Any worker who was engaged to furnish his services may, upon expiration of the contract, demand from his employer a certificate of employment containing primarily the starting date of employment, the dated of departure, and the kind of job held, or, if applicable, the jobs held successively as well as the periods during which the job were held.

The refusal to supply this certificate will subject the employer to pay damages to the worker.

The certificates supplied to workers are exempt from all stamp and registration tax, even if the contain items other than those mentioned in the preceding paragraph, as long as these items do not include any bond, receipt or any agreement liable to ad valorem duties.

The phrase “free from all engagement” and all other terms indicating the normal expiration of a labour contract, the professional qualifications and the service rendered are included in this exemption.

Any harmful statement that could prejudice the employment of a worker arw formally prohibited.

Article : 94
 

Without prejudice to the provisions of Article 91, the damages owed in the case of a breach of the labour contract without valid reasons, as well as those owed by the employer as per provision of Article 89 above, are determined by the competent court and based on local custom, the type and importance of the service rendered, the worker’s seniority and age, the pay deductions or payments for a retirement pension, and, in general, on all circumstances that can justify the existence and the extent of the harm incurred.


 
E. Mass Layoff
 
Article : 95
 

Any layoff resulting from a reduction in an establishment’s activity or an internal re-organization that is foreseen by the employer is subject to the following procedures:

- The employers establishes the order of the layoffs in light of professionals, qualifications, seniority within the establishment, and family burdens of the workers.

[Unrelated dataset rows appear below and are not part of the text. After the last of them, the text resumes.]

/-- Murty's form of the count: **`#(pohlmannSets (Φ₁^K) 1) = ([K₁ : ℚ]/2) · [K : K₁]²`** («`½ e d² k²`», `d = 1`).
[cite: Murty1984, Lemma 3.3] [cite: HulekLaface2019PicardNumbers, Prop. 2.4 (Type IV)] -/
theorem ncard_pohlmannSets_one_inducedCMType_eq_mul_sq
    (hprim : ∀ s t : K₁ →+* ℂ,
      (∀ τ : ℂ ≃+* ℂ, (τ : ℂ →+* ℂ).comp s ∈ Φ₁.1 ↔ (τ : ℂ →+* ℂ).comp t ∈ Φ₁.1) → s = t) :
    (pohlmannSets (inducedCMType (algebraMap K₁ K) Φ₁) 1).ncard = (finrank ℚ K₁ / 2) * finrank K₁ K ^ 2 := by
  rw [ncard_pohlmannSets_one_inducedCMType_eq Φ₁ hprim, finrank_div_two_eq_mul (two_dvd_finrank_of_cmType Φ₁)]
  ring

end Count

end Literature.AlgebraicGeometry.Pohlmann1968

/-! ## §3 The Picard number of the CM tori of induced type -/

namespace Literature.AlgebraicGeometry.ComplexMultiplication

open Literature.AlgebraicGeometry.Motives (CMType HodgeStructure)
open Literature.AlgebraicGeometry.Pohlmann1968
open Literature.Geometry.Kaehler
open Literature.NumberTheory.ComplexMultiplication (inducedCMType mem_inducedCMType_iff IsPrimitive
  isPrimitive_iff_forall_eq exists_primitive_inducedCMType_eq_of_isCMField isCMField_of_cmType_intermediateField)
open Literature.NumberTheory.ComplexMultiplication.CMTypeLattice (isSimple_periodEquiv_iff
  isSimple_periodEquiv_iff_not_exists_inducedCMType)
open scoped Literature.NumberTheory.ComplexMultiplication

namespace CMTorus

section Induced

- The employer must inform the worker’s representatives in writing in order to solicit their suggestions, primarily, on the measures for a prior announcement of the reduction in staff and the measure taken to minimize the effects of the reduction on the affected workers.

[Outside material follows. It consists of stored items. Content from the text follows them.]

import Literature.MathematicalPhysics.QuantumFieldTheory.Balaban1983to89.B1Eq324BenfattoClassSectEMemberPrecisionDoorAtOneStar
import Literature.MathematicalPhysics.QuantumFieldTheory.Balaban1983to89.B1Eq324BenfattoClassSectEMemberERowsAtNode00Star

/-!
# `Balaban1983to89.B1Eq324BenfattoClassSectEMemberPrecisionDoorOnLambdaStar` — THE (3.24) PRECISION DOOR FOR `dμ_{C̃^{(k)}(Λ; U)}` AT NODE 00's STAR
# SECT. E LETTERS: p676397 `…PrecisionDoorOnLambda` §1–§3 with the STAR sector `P_Λ^st` (bonds with at least one end block in `Λ′`, [4] (2.3) ∕ Lemma 2.4)
# for def-Y's source sector `P_Λ`, the star letter record `SectELettersStY` and the star dressed letters `C_st ∕ C_st* ∕ C_st*Δ_kC_st`
# (def-Y STAR EDITION parts 1–3; seat dag-n08-b g37, INTENT-22; node N08 [Balaban1985UV3], row `h324c`)

statement-level companion of published sources with citation tags; every declaration here is a theorem; nothing here is a claim about the
Yang–Mills mass gap

THE PRINTED LOCUS.  [Balaban1985BackgroundPropagators] (= [B9]) Sect. E p. 428: *"This form is considered on the subspace {B : B = 0 on Λᶜ, …} … B = CB̃ …
(C\*Δ_kC)⁻¹ = C̃^{(k)}(Λ)"* with [4] (2.3) p. 224 ∕ Lemma 2.4 p. 245: «Λ also a set of bonds b such that at least one of the end-points b₋, b₊ belongs to Λ» (STAR);
[Balaban1985UV3] (= [B10]) (24) p. 262: the cumulant bound for `dμ_{C^{(k)}}`, via [Balaban1982Higgs1] (3.24) ∕ [BenfattoEtAl1978] Lemma (4.5)–(4.7) p. 152.

WHY THIS FILE.  The generic precision door p669260 `…CoReadProduct.eq324_CsDeltaCY_precision_node00_on_unit` and its Λ-truncated edition p676397 are typed over
def-Y's SOURCE-convention record `SectELettersY` ∕ sector `secΛY` (variables with base block in `Λ`), where at `U = 1` the `γ₀` row is unsatisfiable at
slab members (CHECK-L).  Print's variables and constraints are the STAR sets; the star letters are def-Y's STAR EDITION (`OpsYSectEStarGeometry`,
`OpsYSectEStar`, `OpsYSectEElimStar`), whose `γ₀` row at `U = 1` is a THEOREM for every member (p-INTENT-20 `…PrecisionDoorAtOneStar` §3).  THIS FILE re-types
p676397 §1–§3 at the star letters, VERBATIM in structure (the generic matrix door `…AtNode00.eq324_sectEPrecision_node00_on_unit` and the `…CoRead ∕
…CoReadProduct` frame algebra are used BY NAME; only the sector and the letter record change):
* §1 the STAR-truncated letters `P′ := P_Λ^st (QG₁Q*)⁻¹ P_Λ^st`, `J′ := P_Λ^st (a + ⟨D̃⁽²⁾·,J⟩) P_Λ^st`: ★ `CsDeltaCstY_eq_secΛstY` (`C_st*Δ_kC_st = C_st*·(P′ − J′)·C_st`:
  `C_st*` reads and `C_st` writes STAR bonds only), `restrictScalars_…`, `smul_CsDeltaCstY_eq_secΛstY` (print-unit scale `λ`), ★★
  `coordMatrix_(smul_)CsDeltaCstY_eq_sandwich_secΛstY` (`𝕄_ι(λ·C_st*Δ_kC_st) = Eᵀ(𝕄(P′) − 0·1 − 𝕄(J′))E`), the `E`-rows from operator currency
  `locality_coord_of_elimCΛstY ∕ colMass_coord_of_elimCΛstY`.
* §2 ★★★ `eq324_CsDeltaCstY_precision_node00_onΛst_on_unit` — THE GENERIC (3.24) PRECISION DOOR AT THE STAR LETTERS: p676397 §2 with `𝔢 : SectELettersStY`, the
  two kernel readings (R2′a) of `λ(QG₁Q*)⁻¹(U)` and (R2′b) of `λ(a + ⟨D̃⁽²⁾·,J⟩(U))` asked between STAR bonds `u, v` (`inΛstY` — still top level, where (3.132)'s
  level prefactors are constants), (R3′) `C_st ∕ C_st*` β-adjoint, (R4′) locality + column mass of `C_st`, (R5′) `γ₀` for `λ·C_st*Δ_kC_st` on `ι`-supported `Φ`;
  conclusion (3.24) for `𝒩(0, 𝕄_ι(λ·C_st*Δ_kC_st)⁻¹)`.
* §3 ★★★ `eq324_CsDeltaCstY_precision_ofRecordTC_trBasis_onΛst_on_unit` — the record-fibre edition (`M_N(ℂ)`, real trace frame `trBasis`, pairing `trReForm`) at
  the seven-letter STAR record `sectELettersStYOfRecordTC x 𝔳 𝔢₀`: (R1′) in `IsSymmTr 1` currency, (R3′) DISCHARGED by `…PrecisionDoorAtOneStar.sum_trReForm_elimCΛstY_ofRecordTC`
  (unitary `V` + star pivot units), frame constants `1`, (R5′) in `trIP 1`.
* §4 ★★★ `eq324_CsDeltaCPstY_sectEStYOfRecordV7_trBasis_of_units_onΛst_on_unit` — THE DOOR OF RECORD AT THE STAR LETTERS, GENERAL BACKGROUND `U`: at the v4 letters
  of record `lettersYOfRecordV4 N θ M⋆ 𝔯 x` and the v7 STAR record `sectEStYOfRecordV7 N θ M⋆ 𝔢₀ x`, print units (`CsDeltaCPstY`, def-Y's `etaDY`), `G ≤ U(N)`,
  `G`-valued `U`: locality (`…ERowsAtNode00Star.local_elimCΛstY_ofRecordTC`), column mass modulo a star pivot-inverse row `κ_K` (`…colMass_elimCΛstY_ofRecordTC`),
  unitarity of `V = avYOfRecord x U` (`avYOfRecord_mem`), (R3′) (`…PrecisionDoorAtOneStar`) and the TRANSFER of (R5′) to print's Δ_k-row on the STAR subspace
  (`…coercive_CsDeltaCPstY_of_ineq2153_of_units`) DISCHARGED; DISPLAYED, all in star currency and each a theorem at `U = 1`: [5]'s reality of `Δ⁽²⁾(U)` and
  `⟨D̃⁽²⁾·,J⟩(U)` (`IsSymmTr`), the P-row and the 𝒥-row between STAR bonds, the star pivot units `KstY ∕ KTstY` and their inverse row, and the Δ_k-row `γ₀`
  ([B9] p. 428 «localizing … methods of Sect. B», node N06's G-B9-09).

HONEST SCOPE.  Count-neutral Literature theorems; typed compositions of landed pieces.  DISPLAYED in §3: the two kernel readings on star pairs (node N06's
(3.132) for `(QG₁Q*)⁻¹`, the `J`-row), unitarity of `V`, the star pivot units `IsUnit (KstY …) ∕ IsUnit (KTstY …)` (theorems at `U = 1`, part 3), locality ∕
column mass of `C_st` (theorems, INTENT-21 `…ERowsAtNode00Star`), `γ₀` (a theorem at `U = 1`, INTENT-20).  The `U = 1` assembly with NO analytic row is INTENT-23.
The IDENT for row `h324c` (NODE 00's pin `(𝔖 k).μ = 𝒩(0, 𝕄_Λ̃(η^{d+1}C\*Δ_kC)⁻¹).map Φ`, box, class-II letters, window `b₁ < b₀`) is NOT made; nothing of
[Balaban1985UV3] ∕ [Balaban1985BackgroundPropagators] ∕ [Balaban1984PropagatorsII] ∕ [Balaban1982Higgs1] ∕ [BenfattoEtAl1978] is asserted beyond what the
tree proves; node N06 ∕ N08 NOT discharged; nothing about `d = 4` specifically, the continuum, OS axioms, a mass gap or Clay.
-/

noncomputable section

- The First workers to be laid off will be those with the least professional ability, then the workers with the least seniority. These seniority has to be increased by one year for a married worker and by an additional year for each dependent child.

The dismissed workers have, for two years, priority to be re-hired for the same position in the enterprise.

Workers who have priority for re-hire are required to inform their employer of any changes in address occurring after the layoff.

If there is a vacancy, the employer must inform the concerned worker by sending a recorded delivery or registered letter to his last address. The worker must appear at the establishment within one week after receiving the letter.
The Labour Inspector is kept informed of the procedure covered in this article. At the request of the worker’s representatives, the Labour Inspector can call the concerned parties together one or more times to examine the impact of the proposed layoffs and measures to be taken to minimize their effects.

In exceptional cases, the Minister in charge of Labour can issue a Prakas to suspend the layoff for a period not exceeding thirty days in order to help the concerned parties find a solution. This suspension may be repeated only one time by a Prakas of the Ministry.